Capturing Movement

Capturing Movement

Capturing equestrian movement

Hello again - I have been reminded that it is high time for me to share a bit about what I have been up to of late.

There is no shortage of news with loads of new projects under way – you can see more of this on my Facebook page – but I thought I would tell you about one little photographic adventure I was very pleased with. Last month I was delighted to have one of my images selected for the short-list of a photographic competition run by The Print Space a specialist photographic printer based in London. The theme was movement perfect for horses – exploring their power, speed and elegance and trying to portray this in a single moment – one fraction of a second plucked from all the possible moments. How do you capture the right moment, in a way that will mean something to other people?

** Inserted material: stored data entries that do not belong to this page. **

import Literature.AnabelianGeometry.EtaleTheta.BiKummerThm44SubFrdI

/-!
# [EtTh] Theorem 4.4: the base categories `D_i = B^temp(X_i^log)[𝒟_i]` are of FSM-type ⇐ Rmk 3.7.2 —
# proof-only companion (sub-DAG `plan/L2/SUBDAG-EtTh-Thm44.md`, standing hypothesis (α) "`D_i` of FSM-type")

S. Mochizuki, *The étale theta function …*, Publ. RIMS **45** (2009) [MochizukiEtTh2009], §4, Thm 4.4 proof,
PDF p.94 l.−4: "the base category `D_i` of `C_i` is slim [cf. Remark 3.7.2]" — and, for the [FrdI] Thm 3.4 input
of the proof (row T44-L03, `BiKummerThm44SubFrdI.lean`), of FSM-type: Rmk 3.7.2 (PDF p.80) "`D₀` is slim … and
of FSM-, hence also of FSMFF-, type [cf. [FrdII], Example 1.3, (i)]" (tree: the named `Prop`
`TemperedFrobenioid.Remark372 D₀`).  The hypothesis structure `Thm44Hyp` renders "`D_i := B^temp(X_i^log)[𝒟_i]`"
as: `Base : D_i ⥤ D₀` fully faithful with essential image the objects admitting an arrow to `𝒟_i`
(`baseShape_i`).  Here ([FrdI] §0 p.14, "categories of FSM-type"): a category with a fully faithful functor
into a category of FSM-type whose essential image is closed under domains of arrows is of FSM-type
(`isOfFSMType_of_fullyFaithful`; cf. the tree's `IsOfFSMType.fullSubcategory` for literal full
subcategories), hence `D₁`, `D₂` are of FSM-type as soon as `D₀`, `D₀'` are (`Thm44Hyp.isOfFSMType_base₁/₂`),
and Thm 4.4 (i)/(iii) hold modulo {`C_i` Frobenioids, `Remark372 D₀ / D₀'`, `Φ_i` non-dilating, the [SemiAnbd] /
[FrdII] input rows} (`thm44_i_of_remark372`, `thm44_iii_of_remark372`).
HONEST FRAMING: refereed pre-IUT material; nothing here bears on [IUTchIII] Cor. 3.12; typed ≠ proved.
-/

namespace Literature.AnabelianGeometry.EtaleTheta

open CategoryTheory Opposite Literature.AlgebraicGeometry.Frobenioids

namespace BiKummerSetting

universe u₀ v₀ u v w

/-- **A category fully faithfully embedded in a category of FSM-type, with essential image closed under
domains of arrows, is of FSM-type** ([FrdI] §0 p.14): the embedding carries FSM-morphisms to FSM-morphisms
(monomorphy and fiberwise-surjectivity are tested on objects of the essential image) and reflects
isomorphisms. [cite: MochizukiFrdI2008, §0 p.14] -/
theorem isOfFSMType_of_fullyFaithful {D : Type u} [Category.{v} D] {D₀ : Type u₀} [Category.{v₀} D₀]
    (ι : D ⥤ D₀) [ι.Full] [ι.Faithful]
    (hclosed : ∀ ⦃Z : D₀⦄ ⦃A : D⦄, (Z ⟶ ι.obj A) → ∃ A' : D, Nonempty (ι.obj A' ≅ Z))
    (h₀ : IsOfFSMType D₀) : IsOfFSMType D := by
  refine ⟨fun {A B} f hf => ?_⟩
  haveI : Mono f := hf.2
  have hmono : Mono (ι.map f) := ⟨fun {Z} g₁ g₂ hg => by
    obtain ⟨Z', ⟨e⟩⟩ := hclosed g₁
    have h1 : ι.map (ι.preimage (e.hom ≫ g₁) ≫ f) = ι.map (ι.preimage (e.hom ≫ g₂) ≫ f) := by
      rw [ι.map_comp, ι.map_comp, ι.map_preimage, ι.map_preimage, Category.assoc, Category.assoc, hg]
    have h2 := ι.map_injective h1
    rw [cancel_mono] at h2
    have h3 := congrArg ι.map h2
    rw [ι.map_preimage, ι.map_preimage] at h3
    exact (cancel_epi e.hom).1 h3⟩
  have hfs : IsFiberwiseSurjective (ι.map f) := fun X γ => by
    obtain ⟨X', ⟨e⟩⟩ := hclosed γ
    obtain ⟨D', δA, δX', hδ⟩ := hf.1 (ι.preimage (e.hom ≫ γ))
    refine ⟨ι.obj D', ι.map δA, ι.map δX' ≫ e.hom, ?_⟩
    rw [← ι.map_comp, hδ, ι.map_comp, ι.map_preimage, Category.assoc]
  haveI := h₀.isIso_of_isFSM (ι.map f) ⟨hfs, hmono⟩
  exact isIso_of_fully_faithful ι f

variable {K : Type u₀} [Field K] {K' : Type u₀} [Field K'] {D₀ : Type u₀} [Category.{v₀} D₀]
  {V : FrdIMonoidStub.{w}}
  {X₁ : SemiGraphs.TemperedArithmeticGroup.{u₀} K} {X₂ : SemiGraphs.TemperedArithmeticGroup.{u₀} K'}
  {D₀' : Type u₀} [Category.{v₀} D₀']
  {T₁ : RealifiedDivisorMonoids (D₀ := D₀) V} {T₂ : RealifiedDivisorMonoids (D₀ := D₀') V}
  {D₁ D₂ : Type u} [Category.{v} D₁] [Category.{v} D₂] {VD₁ : FrdICatStub.{u, v, w} D₁}
  {VD₂ : FrdICatStub.{u, v, w} D₂} {S₁ : BiKummerSetting X₁ T₁ D₁ VD₁} {S₂ : BiKummerSetting X₂ T₂ D₂ VD₂}

/-- **`D₁ = B^temp(X₁^log)[𝒟₁]` is of FSM-type when `D₀ = B^temp(X₁^log)` is** (Rmk 3.7.2), through
`Thm44Hyp.baseShape₁`: the essential image of `Base : D₁ ⥤ D₀` (objects with an arrow to `𝒟₁`) is closed under
domains of arrows. [cite: MochizukiEtTh2009, Rmk 3.7.2 p.80] -/
theorem Thm44Hyp.isOfFSMType_base₁ (h : Thm44Hyp S₁ S₂) (h₀ : IsOfFSMType D₀) : IsOfFSMType D₁ := by
  obtain ⟨hfull, hfaith, 𝒟, h𝒟⟩ := h.baseShape₁
  refine isOfFSMType_of_fullyFaithful S₁.tf.base (fun Z A g => ?_) h₀
  have hA : Nonempty (S₁.tf.base.obj A ⟶ 𝒟) := (h𝒟 _).1 ⟨A, ⟨Iso.refl _⟩⟩
  exact (h𝒟 Z).2 ⟨g ≫ hA.some⟩

/-- **`D₂ = B^temp(X₂^log)[𝒟₂]` is of FSM-type when `D₀' = B^temp(X₂^log)` is** (Rmk 3.7.2), through
`Thm44Hyp.baseShape₂`. [cite: MochizukiEtTh2009, Rmk 3.7.2 p.80] -/
theorem Thm44Hyp.isOfFSMType_base₂ (h : Thm44Hyp S₁ S₂) (h₀ : IsOfFSMType D₀') : IsOfFSMType D₂ := by
  obtain ⟨hfull, hfaith, 𝒟, h𝒟⟩ := h.baseShape₂
  refine isOfFSMType_of_fullyFaithful S₂.tf.base (fun Z A g => ?_) h₀
  have hA : Nonempty (S₂.tf.base.obj A ⟶ 𝒟) := (h𝒟 _).1 ⟨A, ⟨Iso.refl _⟩⟩
  exact (h𝒟 Z).2 ⟨g ≫ hA.some⟩

/-- **Thm 4.4 (i) modulo Rmk 3.7.2**: `Thm44_i h` from "`C₁, C₂` are Frobenioids" ([FrdI] Thm 5.2 (ii)), the named
fact `Remark372` for `D₀`, `D₀'` ([SemiAnbd] Ex 3.10 / [FrdII] Ex 1.3 (i)), "`Φ₁, Φ₂` non-dilating" (hypothesis of
Thm 4.4, [FrdI] vocabulary) and the [SemiAnbd] input rows T44-L09c, T44-L09. [cite: MochizukiEtTh2009, Thm 4.4 p.94] -/
theorem Thm44Hyp.thm44_i_of_remark372 (h : Thm44Hyp S₁ S₂)
    (hF₁ : PreFrobenioid.IsFrobenioid S₁.F) (hF₂ : PreFrobenioid.IsFrobenioid S₂.F)
    (h372 : TemperedFrobenioid.Remark372 D₀) (h372' : TemperedFrobenioid.Remark372 D₀')
    (hnd₁ : (PreFrobenioidData.ofFunctor S₁.tf.divisorMonoid S₁.F).IsNonDilatingOn)
    (hnd₂ : (PreFrobenioidData.ofFunctor S₂.tf.divisorMonoid S₂.F).IsNonDilatingOn)
    (h9c : h.GaloisCompatible) (h9 : h.HodotCompatible) : Thm44_i h :=
  h.thm44_i_of_thm34 hF₁ hF₂ (h.isOfFSMType_base₁ h372.2.1) (h.isOfFSMType_base₂ h372'.2.1) hnd₁ hnd₂ h9c h9

/-- **Thm 4.4 (iii) (saturation clause, v5) modulo Rmk 3.7.2**: `Thm44_iii h ψ` from "`C₁, C₂` Frobenioids",
`Remark372 D₀ / D₀'`, "`Φ₁, Φ₂` non-dilating" and the [FrdII] Def 2.2 (ii) input row T44-L15b.
[cite: MochizukiEtTh2009, Thm 4.4 p.94] -/
theorem Thm44Hyp.thm44_iii_of_remark372 (h : Thm44Hyp S₁ S₂)
    (ψ : ∀ A : S₁.C, S₁.biratUnits A ≃* S₂.biratUnits (h.Ψ.functor.obj A))
    (hF₁ : PreFrobenioid.IsFrobenioid S₁.F) (hF₂ : PreFrobenioid.IsFrobenioid S₂.F)
    (h372 : TemperedFrobenioid.Remark372 D₀) (h372' : TemperedFrobenioid.Remark372 D₀')
    (hnd₁ : (PreFrobenioidData.ofFunctor S₁.tf.divisorMonoid S₁.F).IsNonDilatingOn)
    (hnd₂ : (PreFrobenioidData.ofFunctor S₂.tf.divisorMonoid S₂.F).IsNonDilatingOn)
    (h15 : h.PreservesNHSaturatedBsFld) : Thm44_iii h ψ :=
  h.thm44_iii_of_thm34 ψ hF₁ hF₂ (h.isOfFSMType_base₁ h372.2.1) (h.isOfFSMType_base₂ h372'.2.1) hnd₁ hnd₂ h15

end BiKummerSetting

end Literature.AnabelianGeometry.EtaleTheta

I have a couple of test beds that I keep returning to where I can experiment and keep practicing. I love visiting Ham Polo Club (@HamPoloClub) – they do a great job of increasing access to polo and if I have a bit of time on a Sunday afternoon I head down to the club to watch their club matches. I can sit on the sideline, or up behind the goal (finding a location that will keep me out of the way of the attacking team hurtling down on me at speed) and test out ideas, play around with techniques (trying to pan following the horses head and not it's backside – so I can get the focused part of a motion blur shot at the right end!). The speed at which the ponies move is exhilarating – accelerating from nothing to flat out gallop, turning on a six-pence. It presents a whole array of photographic challenges. This last weekend I went along to watch a 12 goal match for the Dubai Trophy – these more experienced players certainly upped the anti even more! It was an image from one of these Sunday afternoons that was short-listed which you can see here on The Printspace blog.

Another of my favourite subjects for testing new ideas is when I visit my good friends at HTEventing (@HTEventing). Harriet and James are great sports when training at home to try out different ideas – and provide me with more great practice time when they are out competing. The set up of a one day event is great training from my perspective, in terms of planning the shots you want to take for each phase – your positioning, technique you want to go for – and how creative you want to risk being. Here there is just one chance – do you go for the safe shot – high shutter speed, classic moment – or do you experiment and risk blowing it. This is where I need to get braver – it is where I get my fun. The image with this blog was from some experimentation at the recent Carlton Horse Trials – it's a direction I am quite like – something to keep working on next season!